import Literature.Geometry.DiscreteGeometry.DelsarteLinearProgrammingBound

/-!
# Spherical codes: `A(23, 1/3) ≤ 4600` — sharp Delsarte LP certificate

Framing: lottery ticket; floor = certified bounds/negative ranges. Venture `PackingBounds`
(cell `pub-packcert`), spherical-code family, LP-sharp row.

Every finite set of unit vectors of `ℝ^23` with pairwise inner products `≤ 1/3` has at most `4600`
elements, and this is attained by the 4600-point code in ℝ²³ (kissing configuration of the Leech lattice minimal vectors) (inner products {±1/3, 0, -1}; a universally optimal,
LP-sharp configuration, Cohn–Kumar 2007, Table 1; Levenshtein's bound). Proof: the linear
programming bound (`Literature.Geometry.DiscreteGeometry.DelsarteLP.card_le`) with the
Levenshtein-type polynomial `f(t) = (t + 1) · (t + 1 / 3)² · t² · (t - 1 / 3)` (degree 6), which is `≤ 0` on `[-1, 1/3]` by its
shape; its Gegenbauer coefficients for `S^22` (`μ = 21/2`, `C_k = gegenbauerSum 21/2 k`) are
`(8/15525, 8/14175, 328/1134567, 488/3151575, 1576/30320325, 32/1890945, 16/6513255)`, all nonnegative, and `f(1) = 4600 · f_0` EXACTLY (sharp). Exact rational certificate
generated and checked by two independent Gegenbauer implementations (cell code
`code/delsarte_exact.py`, `code/emit_codes.py`); the kernel re-verifies the identity and the value.

## References
* H. Cohn, A. Kumar, *Universally optimal distribution of points on spheres*, J. Amer. Math. Soc.
  20 (2007) 99–148, Table 1. [`CohnKumar2006`]
* P. Delsarte, J. M. Goethals, J. J. Seidel, Geom. Dedicata 6 (1977) 363–388. [`DelsarteGoethalsSeidel1977`]
* V. I. Levenshtein, Soviet Math. Dokl. 20 (1979) 417–421. [`Levenshtein1979`]
-/

namespace Summit.Ventures.PackingBounds.SphericalCodes

open Finset Literature.Analysis.SpecialFunctions Literature.Geometry.DiscreteGeometry

/-- **`A(23, 1/3) ≤ 4600`** (sharp; attained by the 4600-point code in ℝ²³ (kissing configuration of the Leech lattice minimal vectors)): a finite set of unit vectors of
`ℝ^23` with pairwise inner products `≤ 1/3` has at most `4600` elements. Delsarte LP certificate
`f(t) = (t + 1) · (t + 1 / 3)² · t² · (t - 1 / 3)`, `f(1)/f_0 = 4600` exactly. [cite: CohnKumar2006, Table 1] -/
theorem code_dim23_le_4600 (C : Finset (EuclideanSpace ℝ (Fin 23)))
    (h1 : ∀ x ∈ C, ‖x‖ = 1) (h2 : ∀ x ∈ C, ∀ y ∈ C, x ≠ y → inner ℝ x y ≤ 1 / 3) :
    C.card ≤ 4600 := by
  refine DelsarteLP.card_le (n := 23) (μ := (21 / 2)) (by norm_num) (by norm_num) 6
    (fun k => match k with
      | 0 => 8 / 15525 | 1 => 8 / 14175 | 2 => 328 / 1134567 | 3 => 488 / 3151575
      | 4 => 1576 / 30320325 | 5 => 32 / 1890945 | 6 => 16 / 6513255 | _ => 0)
    ?_ (1 / 3) ?_ 4600 (by norm_num) ?_ C h1 h2
  · intro k
    split <;> norm_num
  · intro t ht1 ht2
    have key : (t + 1) * (t + 1 / 3) ^ 2 * t ^ 2 * (t - 1 / 3) ≤ 0 :=
      mul_nonpos_of_nonneg_of_nonpos (mul_nonneg (mul_nonneg (by linarith) (by positivity)) (by positivity)) (by linarith)
    have hsum : ∑ k ∈ range (6 + 1),
        (fun k => match k with
      | 0 => 8 / 15525 | 1 => 8 / 14175 | 2 => 328 / 1134567 | 3 => 488 / 3151575
      | 4 => 1576 / 30320325 | 5 => 32 / 1890945 | 6 => 16 / 6513255 | _ => 0) k * gegenbauerSum ((21 / 2) : ℝ) k t =
        (t + 1) * (t + 1 / 3) ^ 2 * t ^ 2 * (t - 1 / 3) := by
      simp [Finset.sum_range_succ, gegenbauerSum, gegenbauerCoeff, Finset.prod_range_succ,
        Nat.factorial]
      ring
    rw [hsum]
    exact key
  · norm_num [Finset.sum_range_succ, gegenbauerSum, gegenbauerCoeff, Finset.prod_range_succ,
      Nat.factorial]

end Summit.Ventures.PackingBounds.SphericalCodes
variable (R Y) in
/-- **The Looijenga–Lunts–Verbitsky (total) Lie algebra `g_tot(Y; R)`** in "complex dimension" `N`:
the Lie subalgebra of `gl(H*(Y; R))` generated by the Lefschetz operators `L_a` and the dual
Lefschetz operators `Λ` over all `sl(2)`-triples `(L_a, h, Λ)`, `a ∈ H²(Y; R)` (LL §1: "`g(a, M)`
denote[s] the Lie subalgebra of `gl(M)` generated by the transformations `e_a, f_a`", with
`a = H²(X)`, `M = H(X)[N]`: "the total Lie algebra `g_tot(X)`"; GKLR Def. 13: "generated by all
formal Lefschetz and dual Lefschetz operators `L_x, Λ_x` associated to almost all `x ∈ H²(X, ℚ)`").
For `X` compact hyper-Kähler, `g_tot ≅ so(4, b₂ - 2)` (GKLR Thm. 14, not proved here). Junk: `⊥` if
no class has the Lefschetz property (module docstring). [cite: LooijengaLunts1997, §1 p. 4 and (1.9)]
[cite: GreenKimLazaRobles2022, §2.1 Def. 13] -/
def llvAlgebra (N : ℕ) : LieSubalgebra R (Module.End R (totalCohomology R Y)) :=
  LieSubalgebra.lieSpan R (Module.End R (totalCohomology R Y))
    {E | ∃ (a : singularCohomology R R Y 2) (Λ : Module.End R (totalCohomology R Y)),
      IsDualLefschetz N a Λ ∧ (E = totalLefschetz a ∨ E = Λ)}

/-- The Lefschetz operator of a class with the Lefschetz property lies in `g_tot`.
[cite: LooijengaLunts1997, §1 p. 4] -/
theorem totalLefschetz_mem {N : ℕ} {a : singularCohomology R R Y 2}
    {Λ : Module.End R (totalCohomology R Y)} (h : IsDualLefschetz N a Λ) :
    totalLefschetz a ∈ llvAlgebra R Y N :=
  LieSubalgebra.subset_lieSpan ⟨a, Λ, h, Or.inl rfl⟩

/-- A dual Lefschetz operator lies in `g_tot`. [cite: LooijengaLunts1997, §1 p. 4] -/
theorem dual_mem {N : ℕ} {a : singularCohomology R R Y 2}
    {Λ : Module.End R (totalCohomology R Y)} (h : IsDualLefschetz N a Λ) :
    Λ ∈ llvAlgebra R Y N :=
  LieSubalgebra.subset_lieSpan ⟨a, Λ, h, Or.inr rfl⟩

/-- The degree operator `h = ⁅L_a, Λ_a⁆` lies in `g_tot` as soon as one class has the Lefschetz
property (GKLR: "the `1`-dimensional center `z(g₀)` is spanned by the degree operator `h`").
[cite: GreenKimLazaRobles2022, §2.1.1] -/
theorem degreeOperator_mem {N : ℕ} {a : singularCohomology R R Y 2}
    {Λ : Module.End R (totalCohomology R Y)} (h : IsDualLefschetz N a Λ) :
    degreeOperator R Y N ∈ llvAlgebra R Y N := by
  rw [← h.lie_e_f]
  exact (llvAlgebra R Y N).lie_mem (totalLefschetz_mem h) (dual_mem h)

/-- `L_b ∈ g_tot` for every `b` in the `R`-span of the classes having the Lefschetz property (`a ↦ L_a`
is linear); for `X` compact Kähler these span `H²(X)` (a non-empty Zariski-open set), so ALL `L_b`
belong to `g_tot`, as in GKLR Def. 13. [cite: GreenKimLazaRobles2022, §2.1 Def. 13] -/
theorem totalLefschetz_mem_of_mem_span {N : ℕ} {b : singularCohomology R R Y 2}
    (hb : b ∈ Submodule.span R {a : singularCohomology R R Y 2 | HasDualLefschetz N a}) :
    totalLefschetz b ∈ llvAlgebra R Y N := by
  induction hb using Submodule.span_induction with
  | mem a ha =>
    obtain ⟨Λ, hΛ⟩ := ha
    exact totalLefschetz_mem hΛ
  | zero =>
    have h0 : totalLefschetz (0 : singularCohomology R R Y 2) = 0 := by
      simpa using totalLefschetz_smul (0 : R) (0 : singularCohomology R R Y 2)
    rw [h0]
    exact (llvAlgebra R Y N).zero_mem
  | add a a' _ _ ha ha' =>
    rw [totalLefschetz_add]
    exact (llvAlgebra R Y N).add_mem ha ha'
  | smul c a _ ha =>
    rw [totalLefschetz_smul]
    exact (llvAlgebra R Y N).smul_mem c ha

/-! ### Trivial sub-representations ("canonical classes") -/

variable (R Y) in
/-- **`v ∈ H*(Y; R)` is `g_tot`-trivial**: every operator of the LLV algebra kills `v`, i.e. `R ∙ v`
is a trivial sub-representation of `H*(Y; R)` (GKLR: the summands "`ℝ^{⊕240}` stands for `240`
copies of the trivial representation" of `H*(OG6)`; the "canonical classes" of route
HodgeConjecture/OG6CharacterSectors). [cite: GreenKimLazaRobles2022, §1 (Thm. 3) and §2.1] -/
def IsLLVTrivial (N : ℕ) (v : totalCohomology R Y) : Prop :=
  ∀ E ∈ llvAlgebra R Y N, E v = 0

/-- A `g_tot`-trivial class is killed by the degree operator as soon as some class has the Lefschetz
property (`h ∈ g_tot`); i.e. it is concentrated in the middle degree `k = N` whenever `k - N` is a
non-zero-divisor on `Hᵏ`. [cite: GreenKimLazaRobles2022, §2.1.1] -/
theorem IsLLVTrivial.degreeOperator_apply {N : ℕ} {v : totalCohomology R Y} (hv : IsLLVTrivial R Y N v)
    {a : singularCohomology R R Y 2} {Λ : Module.End R (totalCohomology R Y)}
    (h : IsDualLefschetz N a Λ) : degreeOperator R Y N v = 0 :=
  hv _ (degreeOperator_mem h)

/-- `0` is `g_tot`-trivial. [folklore] -/
theorem isLLVTrivial_zero (N : ℕ) : IsLLVTrivial R Y N 0 := fun E _ ↦ map_zero E

/-- The `g_tot`-trivial classes form an `R`-submodule of `H*(Y; R)` (the isotypic component of the
trivial representation). [cite: GreenKimLazaRobles2022, §1 (Thm. 3)] -/
def llvTrivialSubmodule (N : ℕ) : Submodule R (totalCohomology R Y) where
  carrier := {v | IsLLVTrivial R Y N v}
  zero_mem' := isLLVTrivial_zero N
  add_mem' {v w} hv hw := fun E hE ↦ by rw [map_add, hv E hE, hw E hE, add_zero]
  smul_mem' c {v} hv := fun E hE ↦ by rw [map_smul, hv E hE, smul_zero]

/-- Membership in `llvTrivialSubmodule`. [folklore] -/
@[simp]
theorem mem_llvTrivialSubmodule_iff (N : ℕ) (v : totalCohomology R Y) :
    v ∈ llvTrivialSubmodule (R := R) (Y := Y) N ↔ IsLLVTrivial R Y N v :=
  Iff.rfl

end Literature.AlgebraicGeometry.Hyperkaehler

end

• • • • •

Set down verbatim only the lines between the start of the data above and the line with "a finite set of unit vectors of", both boundaries included.

Solution to the exercise:
import Literature.Geometry.DiscreteGeometry.DelsarteLinearProgrammingBound

/-!
# Spherical codes: `A(23, 1/3) ≤ 4600` — sharp Delsarte LP certificate

Framing: lottery ticket; floor = certified bounds/negative ranges. Venture `PackingBounds`
(cell `pub-packcert`), spherical-code family, LP-sharp row.

Every finite set of unit vectors of `ℝ^23` with pairwise inner products `≤ 1/3` has at most `4600`
elements, and this is attained by the 4600-point code in ℝ²³ (kissing configuration of the Leech lattice minimal vectors) (inner products {±1/3, 0, -1}; a universally optimal,
LP-sharp configuration, Cohn–Kumar 2007, Table 1; Levenshtein's bound). Proof: the linear
programming bound (`Literature.Geometry.DiscreteGeometry.DelsarteLP.card_le`) with the
Levenshtein-type polynomial `f(t) = (t + 1) · (t + 1 / 3)² · t² · (t - 1 / 3)` (degree 6), which is `≤ 0` on `[-1, 1/3]` by its
shape; its Gegenbauer coefficients for `S^22` (`μ = 21/2`, `C_k = gegenbauerSum 21/2 k`) are
`(8/15525, 8/14175, 328/1134567, 488/3151575, 1576/30320325, 32/1890945, 16/6513255)`, all nonnegative, and `f(1) = 4600 · f_0` EXACTLY (sharp). Exact rational certificate
generated and checked by two independent Gegenbauer implementations (cell code
`code/delsarte_exact.py`, `code/emit_codes.py`); the kernel re-verifies the identity and the value.

## References
* H. Cohn, A. Kumar, *Universally optimal distribution of points on spheres*, J. Amer. Math. Soc.
  20 (2007) 99–148, Table 1. [`CohnKumar2006`]
* P. Delsarte, J. M. Goethals, J. J. Seidel, Geom. Dedicata 6 (1977) 363–388. [`DelsarteGoethalsSeidel1977`]
* V. I. Levenshtein, Soviet Math. Dokl. 20 (1979) 417–421. [`Levenshtein1979`]
-/

namespace Summit.Ventures.PackingBounds.SphericalCodes

open Finset Literature.Analysis.SpecialFunctions Literature.Geometry.DiscreteGeometry

/-- **`A(23, 1/3) ≤ 4600`** (sharp; attained by the 4600-point code in ℝ²³ (kissing configuration of the Leech lattice minimal vectors)): a finite set of unit vectors of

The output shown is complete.